Suppose the time series c that there is same chaos system n, feeble signal s n, white noise η nthe mixed signal x formed n, i.e. x n=c n+ s n+ η n.X nas actual signal, feeble signal s to be detected from signal n.Suitable coupling parameter K is selected to realize incorporation time sequence x nwith chaos system F (c n) dissipation type synchronous, shown in (4):
c n + 1 = F ( c n , x n ) = f ( c n ) - K ( x n - c n ) c n · · · c n - ( D - 2 ) = f ( c n , c n - 1 , · · · , c n - ( D - 1 ) ) - K ( x n - c n ) c n · · · c n - ( D - 2 )
Wherein, n=D ..., N, (x n-c n) be the margin of error, K is synchronization parameter.Simultaneously known, the prediction of chaotic synchronizing system exports and is shown below.
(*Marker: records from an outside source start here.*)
import Mathlib
import Literature.Analysis.FluidPDE.TypeIAncientMild
import Literature.Analysis.FluidPDE.BarkerPrange2020VorticityAlignmentTypeIHolds
import Literature.Analysis.FluidPDE.NSLocalLerayBackwardUniqueness
import Literature.Analysis.FluidPDE.HarmonicAnalyticContinuation
import Literature.Analysis.FluidPDE.HarmonicLiouvilleLp
import Literature.Analysis.FluidPDE.TsaiSelfSimilarBounded
import Literature.Analysis.FluidPDE.LocalBiotSavartCalculus
import Summits.NavierStokesRegularity.NavierStokesRegularity.Theorems.ClockStretchingLawClockCeilingOpenSetVorticityLiouville
import Summits.NavierStokesRegularity.NavierStokesRegularity.Theorems.SqueezeCycleExtremalElementExistsRegularity
import HarnessLib
import Summits.NavierStokesRegularity.NavierStokesRegularity.Theorems.ScenarioCensusJetMeter

/-!
# Census block A2 (amplitude / pointwise meters), cells A2fh / A2fw / A2fj / A2fs (DECIDED), A2fq ⇔ A2fQ (OPEN) — instrument «FORCE METER», LINE «force-meter» port
# (one file): §A flat jets of analytic maps (the two lemmas shared VERBATIM with the jet-meter port taken BY NAME), §B harmonic tools on `ℝ³`, §C the class: slices of `A_C` —
# the endgames `harmonicSliceLiouville` / `forceFreeWindowLiouville` / `forceJetLiouville` / `harmonicVorticity{Slice,Window}Liouville`, §D the pressure source
# `Q = tr((∇u)²)`, §E the census rows, §F verdicts and nestings; census KEYS `Row_A2fh` / `Row_A2fw` / `Row_A2fj` / `Row_A2fs` + `_excluded`, `Row_A2fq` / `Row_A2fQ` (OPEN)

Re-homed for the scenario census (typer seat ns-census-typer-1 g9; the cells A2fh / A2fw / A2fj / A2fs are MEMBERS OF RECORD «DECIDED IN KERNEL IN FILES» of
block A2 since census v1.93 (critic idea-crit-3 g8 PASS 06:57:06Z — no price; ref ns-census-ref g12 PRE-CHECK ✓ §17.2 item 59; lead-presearch label item 59);
this port makes them TREE-decided): VERBATIM PORT of ns-idea-2 LINE g15-5 «force-meter», `pub/ideators/ns-idea-2/lines/force-meter/line-force-meter.lean` sha16
303976241115805e (357 l., lean check rc 0, 0 sorry), one tree file (§A–§F + census KEYS).  Lean text VERBATIM in namespace `…Theorems.ScenarioCensus.ForceMeter` (the line's `…Lines.ForceMeter` re-homed); port edits: `local notation "E3"` →
`abbrev E3` (typer lint: no notation in port files), `@[conjecture]` on the OPEN rows `Row_A2fq` / `Row_A2fQ` (typed only), five one-line docstrings added (gate
lint).  Statements untouched.

No census VALUE is moved here (the cells become TREE-decided by name; booking is the lead's); NS regularity is NOT proved; (L′) ⟨10661⟩ is untouched; no
summit statement is proved by this file. Lemmas that restate already-landed tree declarations are taken BY NAME (gate lint `dedup.landed`): `eventually_eq_of_flat_from_one` = `JetMeter.eventually_eq_of_flat_from_one`, `eventually_eq_zero_of_flat` = `JetMeter.eventually_eq_zero_of_flat`.
-/

-- the summit and its single problem share the name `NavierStokesRegularity` (D-0017 nested layout)
set_option linter.dupNamespace false

open Set Function Filter Topology Metric MeasureTheory InnerProductSpace
open scoped RealInnerProductSpace ENNReal NNReal Nat Laplacian

namespace Summit.NavierStokesRegularity.NavierStokesRegularity.Theorems.ScenarioCensus.ForceMeter

open Literature.Analysis Literature.Analysis.FluidPDE Literature.Analysis.UnboundedOperators
open Summit.NavierStokesRegularity.NavierStokesRegularity.Theorems

/-- `ℝ³` (the line's `local notation "E3"`, spelled as a reducible abbreviation for the tree). -/
abbrev E3 := EuclideanSpace ℝ (Fin 3)
/-! ### The three propositions (verbatim the skeleton's definitions) -/

set_option quotPrecheck false in
/-- Verbatim copy of the skeleton's `Birth.BlockedLawNonneg` (the realisability fact: in the
admissible context, eventually in `k` and for all `S ≥ L k`, the `Bl k S`-pushforward of the signed
fine measure `w k S · μ_N` is a positive measure), as a local notation for the term. [folklore] -/
local notation "BlockedLawNonneg" => (
    let G := ↥(Matrix.specialUnitaryGroup (Fin 3) ℂ); let ρ : G →* Matrix (Fin 3) (Fin 3) ℂ := fundamentalRep (Fin 3); ∀ ε r B₀ κ c₀ cA A₀ : ℝ, 0 < ε → 0 < r → 0 < B₀ → 0 < κ → 0 < c₀ → 0 < cA → 0 < A₀ → ∃ β₀ : ℝ, 0 < β₀ ∧ ∀ (a : ℕ → ℝ) (L : ℕ → ℕ), (∀ k, 0 < a k) → Tendsto a atTop (nhds 0) → Tendsto (fun k => a k * L k) atTop atTop → ∀ ℓ₀ : ℝ, 0 < ℓ₀ → let b : ℕ → ℕ := fun k => ⌊ℓ₀ / a k⌋₊; let N : ℕ → ℕ := fun S => 2 * S + 1; let M : ℕ → ℕ → ℕ := fun k S => N S / b k - 1 + 1; let cor : (k S : ℕ) → Site 4 (M k S) → Site 4 (N S) := fun k S y i => ((N S * (y i).val / M k S : ℕ) : ZMod (N S)); let μ : (n : ℕ) → [NeZero n] → Measure (GaugeConfig 4 n G) := fun _ _ => Measure.pi fun _ => haarProbability G; let LF : (k S : ℕ) → GaugeConfig 4 (M k S) G → Finset (Site 4 (M k S)) := fun _ _ V => Finset.univ.filter fun y => ∃ i j : Fin 4, ε < 3 - (ρ (plaquetteHolonomy V y i j)).trace.re; let AdmAt : ((k S : ℕ) → GaugeConfig 4 (N S) G → ℝ) → (ℕ → ℝ) → ((k S : ℕ) → GaugeConfig 4 (N S) G → GaugeConfig 4 (M k S) G) → ℕ → ℕ → Prop := fun w βe Bl k S => Measurable (w k S) ∧ (0 < ∫ U, w k S U ∂(μ (N S))) ∧ (∀ g U, w k S (gaugeTransform g U) = w k S U) ∧ (∀ v U, w k S (torusConfigShift v U) = w k S U) ∧ (∀ U, w k S (GaugeConfig.timeReflect U) = w k S U) ∧ (∀ (π : Equiv.Perm (Fin 4)) U, w k S (U ∘ fun e => (e.1 ∘ π, π.symm e.2)) = w k S U) ∧ (∀ F : GaugeConfig 4 (N S) G → ℝ, Measurable F → (∃ C, ∀ U, |F U| ≤ C) → IsPositiveTimeObservable F → 0 ≤ ∫ U, F U.timeReflect * F U * w k S U ∂(μ (N S))) ∧ Measurable (Bl k S) ∧ (∀ g U, Bl k S (gaugeTransform g U) = gaugeTransform (g ∘ cor k S) (Bl k S U)) ∧ (∀ e, DependsOn (fun U => Bl k S U e) {e' | ∀ i, (e'.1 i - cor k S e.1 i).val ≤ 5 * b k ∨ (cor k S e.1 i - e'.1 i).val ≤ 5 * b k}) ∧ ∃ (A W : QuasiLocalGaugePerturbation 4 (M k S) G 1) (F : Finset (Site 4 (M k S)) → GaugeConfig 4 (M k S) G → ℝ), A.HasAnalyticNormLE ρ (smallFieldDomain ρ 1 r ε) κ A₀ ∧ A.NormLE κ A₀ ∧ (∀ X ∈ polymers 1, (∃ V, A.act X V ≠ 0) → ∀ y ∈ X, ∀ y' ∈ X, ∀ i, (y i - y' i).val ≤ X.card ∨ (y' i - y i).val ≤ X.card) ∧ (∀ V, cA * wilsonAction ρ V ≤ A.total V - A.total fun _ => 1) ∧ W.HasAnalyticNormLE ρ (smallFieldDomain ρ 1 r ε) κ B₀ ∧ W.NormLE κ B₀ ∧ (∀ X ∈ polymers 1, (∃ V, W.act X V ≠ 0) → ∀ y ∈ X, ∀ y' ∈ X, ∀ i, (y i - y' i).val ≤ X.card ∨ (y' i - y i).val ≤ X.card) ∧ (∀ Z, Measurable (F Z)) ∧ (∀ V, F ∅ V = 1) ∧ (∀ Z V, |F Z V| ≤ Real.exp (c₀ * Z.card)) ∧ (∀ Z (n : ℕ) V V', (∀ e, (∃ y ∈ Z, ∀ i, (e.1 i - y i).val ≤ n ∨ (y i - e.1 i).val ≤ n) → V e = V' e) → |F Z V - F Z V'| ≤ Real.exp (c₀ * Z.card + κ * (4 - n))) ∧ (∀ Z₁ Z₂ (n : ℕ), (∀ y ∈ Z₁, ∀ y' ∈ Z₂, ∃ i, n < (y i - y' i).val ∧ n < (y' i - y i).val) → ∀ V, |F (Z₁ ∪ Z₂) V - F Z₁ V * F Z₂ V| ≤ Real.exp (c₀ * (Z₁.card + Z₂.card) + κ * (4 - n))) ∧ ∀ Gf, Measurable Gf → (∃ C, ∀ V, |Gf V| ≤ C) → ∫ U, Gf (Bl k S U) * w k S U ∂(μ (N S)) = ∫ V, Gf V * (Real.exp (-(βe k * A.total V) - W.total V) * F (LF k S V) V) ∂(μ (M k S)); ∀ (w : (k S : ℕ) → GaugeConfig 4 (N S) G → ℝ) (βe : ℕ → ℝ) (Bl : (k S : ℕ) → GaugeConfig 4 (N S) G → GaugeConfig 4 (M k S) G), (∃ βl, Tendsto βe atTop (nhds βl)) → (∀ᶠ k in atTop, β₀ ≤ βe k ∧ ∀ S, L k ≤ S → AdmAt w βe Bl k S) → ∀ᶠ k in atTop, ∀ S, L k ≤ S → ∀ Gf : GaugeConfig 4 (M k S) G → ℝ, Measurable Gf → (∃ C, ∀ V, |Gf V| ≤ C) → (∀ V, 0 ≤ Gf V) → 0 ≤ ∫ U, Gf (Bl k S U) * w k S U ∂(μ (N S)))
c ^ n + 1 = h ( F ( c n , x n ) )
Dynamically determine coupling parameter K.Dissipation type Chaotic Synchronous essence makes input by regulable control parameter K and predicts that the difference between exporting reduces gradually, finally realizes Chaotic Synchronous, when can think and chaos system and input signal Complete Synchronization owing to there is noise and feeble signal in chaotic signal, can not Complete Synchronization be realized.Therefore coupling parameter K is by chaos time sequence x nthe output of (drive singal) and responding system the Minimum Mean Square Error of (response signal) error is determined, is shown below, works as x nwith the Minimum Mean Square Error of error reach minimum value, now x is described nwith synchronism best, Mse(K now) be exactly synchronization parameter K.
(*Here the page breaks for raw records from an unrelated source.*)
/-! ## Auslander–Herzog at `1/n(1,q)`, hypothesis-free -/

include hζ hn hq hU in
/-- **AUSLANDER–HERZOG for the cyclic quotient surface `U = k[u,v]^{μ_n(1,q)}`** (`ζ` a primitive `n`-th root of
unity in `k`, `n ∈ kˣ`, `gcd(q,n) = 1`): every second syzygy module of a finitely generated `U`-module is a
`U`-direct summand of `k[u,v]ᵐ|_U` for some `m` — `Ω²(mod U) ⊆ add_U k[u,v]` («`CM(1/n(1,q)) = add k[u,v]`» in
syzygy language), with every hypothesis of part 15's Herzog lemma discharged. [OURS · L1 w44b] -/
theorem isRetractOfPower_of_isSyzygy_two_cyclicQuotient (M K : ModuleCat.{u} U) (hM : Module.Finite U M)
    (hK : IsSyzygy 2 M K) :
    IsRetractOfPower ((restrictScalarsFunctor U (MvPolynomial (Fin 2) k)).obj
      (ModuleCat.of (MvPolynomial (Fin 2) k) (MvPolynomial (Fin 2) k))) K := by
  obtain ⟨ρ, hρ⟩ := exists_reynolds_cyclicQuotient hζ hn hq U hU
  obtain ⟨hfin, hproj⟩ := finite_projective_coind_cyclicQuotient hζ hn hq U hU
  haveI := hfin
  haveI := hproj
  have hV : (1 : MvPolynomial (Fin 2) k) ∈ cohomologyAnnihilatorOfDegree (MvPolynomial (Fin 2) k) 3 := by
    rw [cohomologyAnnihilatorOfDegree_mvPolynomial_eq_top k 2]
    exact Submodule.mem_top
  exact isRetractOfPower_restrictScalars_of_isSyzygy_two ρ (by simpa using hρ 1) hV M K hM hK

include hζ hn hq hU in
/-- **`Ω³(mod U) ⊆ add_U (Ω(k[u,v]|_U) ⊕ U)` at `1/n(1,q)`**, for any first `U`-syzygy module `K_V` of `k[u,v]|_U`
(e.g. `⊕_χ Ω M_χ`). [OURS · L1 w44b] -/
theorem isRetractOfPower_of_isSyzygy_three_cyclicQuotient {KV : ModuleCat.{u} U}
    (hKV : IsSyzygy 1 ((restrictScalarsFunctor U (MvPolynomial (Fin 2) k)).obj
      (ModuleCat.of (MvPolynomial (Fin 2) k) (MvPolynomial (Fin 2) k))) KV)
    (M K : ModuleCat.{u} U) (hM : Module.Finite U M) (hK : IsSyzygy 3 M K) :
    IsRetractOfPower (ModuleCat.of U (KV × U)) K :=
  isRetractOfPower_of_isSyzygy_succ_of_cover (isRetractOfPower_of_isSyzygy_two_cyclicQuotient hζ hn hq U hU) hKV hM hK

/-! ## The `Sat₄` certificate shape at `1/n(1,q)` -/

include hζ hn hq hU in
/-- **`Sat₄` AND THE EXACT CENTRE AT `1/n(1,q)` FROM TWO DECOMPOSITIONS.**  Let `K_V` be a first `U`-syzygy module
of `k[u,v]|_U` lying in `add (D ⊕ U)` for a finitely generated `U`-module `D`, and `K_D` a first syzygy module of
`D` with `D ∈ add (K_D ⊕ U)`.  Then `ca(U) = ca⁴(U)` and `x ∈ ca(U) ↔ x ∈ s̲ann(D)`.  (Intended: `D = ⊕_t M_{n−i_t}`;
then `s̲ann(D) = ⋂_t M_{i_t}M_{n−i_t}`.) [OURS · L1 w44b] -/
theorem cohomologyAnnihilator_eq_four_cyclicQuotient {KV D KD : ModuleCat.{u} U} [Module.Finite U D]
    (hKV : IsSyzygy 1 ((restrictScalarsFunctor U (MvPolynomial (Fin 2) k)).obj
      (ModuleCat.of (MvPolynomial (Fin 2) k) (MvPolynomial (Fin 2) k))) KV)
    (hKVD : IsRetractOfPower (ModuleCat.of U (D × U)) KV)
    (hKD : IsSyzygy 1 D KD) (hD : IsRetractOfPower (ModuleCat.of U (KD × U)) D) :
    cohomologyAnnihilator U = cohomologyAnnihilatorOfDegree U 4 ∧
      ∀ x : U, x ∈ cohomologyAnnihilator U ↔ StablyAnnihilates U x D := by
  haveI := isNoetherianRing_cyclicQuotient hζ hn q U hU
  exact ⟨cohomologyAnnihilator_eq_of_cover_of_omegaStable 2
      (isRetractOfPower_of_isSyzygy_two_cyclicQuotient hζ hn hq U hU) hKV hKVD hKD hD,
    mem_cohomologyAnnihilator_iff_stablyAnnihilates_of_cover_of_omegaStable 2
      (isRetractOfPower_of_isSyzygy_two_cyclicQuotient hζ hn hq U hU) hKV hKVD hKD hD⟩

include hζ hn hq hU in
/-- Levelled form: under the same two decompositions `caᵐ(U) = ca⁴(U)` for every `m ≥ 4`, and
`x ∈ ca⁴(U) ↔ x ∈ s̲ann(D)`. [OURS · L1 w44b] -/
theorem cohomologyAnnihilatorOfDegree_eq_four_cyclicQuotient {KV D KD : ModuleCat.{u} U} [Module.Finite U D]
    (hKV : IsSyzygy 1 ((restrictScalarsFunctor U (MvPolynomial (Fin 2) k)).obj
      (ModuleCat.of (MvPolynomial (Fin 2) k) (MvPolynomial (Fin 2) k))) KV)
    (hKVD : IsRetractOfPower (ModuleCat.of U (D × U)) KV)
    (hKD : IsSyzygy 1 D KD) (hD : IsRetractOfPower (ModuleCat.of U (KD × U)) D) {m : ℕ} (hm : 4 ≤ m) :
    cohomologyAnnihilatorOfDegree U m = cohomologyAnnihilatorOfDegree U 4 ∧
      ∀ x : U, x ∈ cohomologyAnnihilatorOfDegree U 4 ↔ StablyAnnihilates U x D := by
  haveI := isNoetherianRing_cyclicQuotient hζ hn q U hU
  exact ⟨cohomologyAnnihilatorOfDegree_eq_of_cover_of_omegaStable 2
      (isRetractOfPower_of_isSyzygy_two_cyclicQuotient hζ hn hq U hU) hKV hKVD hKD hD hm,
    mem_cohomologyAnnihilatorOfDegree_iff_stablyAnnihilates_of_cover_of_omegaStable 2
      (isRetractOfPower_of_isSyzygy_two_cyclicQuotient hζ hn hq U hU) hKV hKVD hKD hD⟩

end Summit.ResolutionOfSingularities.ResolutionOfSingularities.Theorems.HomologicalConductor.PersistenceCyclicQuotientAddCover

end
Mse ( K ) = Σ n = D + 1 N ( c ^ n - x n ) 2
Thinking Mse(K in practice) K corresponding when local minimum be exactly coupling parameter K.Therefore the Minimum Mean Square Error Mse(K of the margin of error of input and output only need be determined to a series of K), the Mse(K corresponding when lowest mean square difference arrives local minimum) be exactly coupling parameter K.
According to the above-mentioned coupling parameter K determined, the error of predicted value and actual value is shown below:
err n = x n - c ^ n = c n + s n + η n - c ^ n ≈ s n + η n
From above formula, mainly feeble signal and noise contribution in this error signal.If there is weak periodic signal, fast Fourier (FFT) transfer pair error is then adopted to carry out spectrum analysis, observe in spectrogram and whether there is projection, if exist, illustrate in Chaotic Background that the weak periodic signal that there is this frequency spectrum or predominant frequency are the feeble signal of this frequency.If there is transient signal, then direct error to be judged to usually can there is projection at the regional area that there is feeble signal.
In order to the rationality of the method is described, classical Rossler chaos system (being shown below) is adopted to carry out simulating, verifying as experimental subjects.
dx dt = - y - z ; dy dt = x + ay ; dz dt = b + z ( x - c )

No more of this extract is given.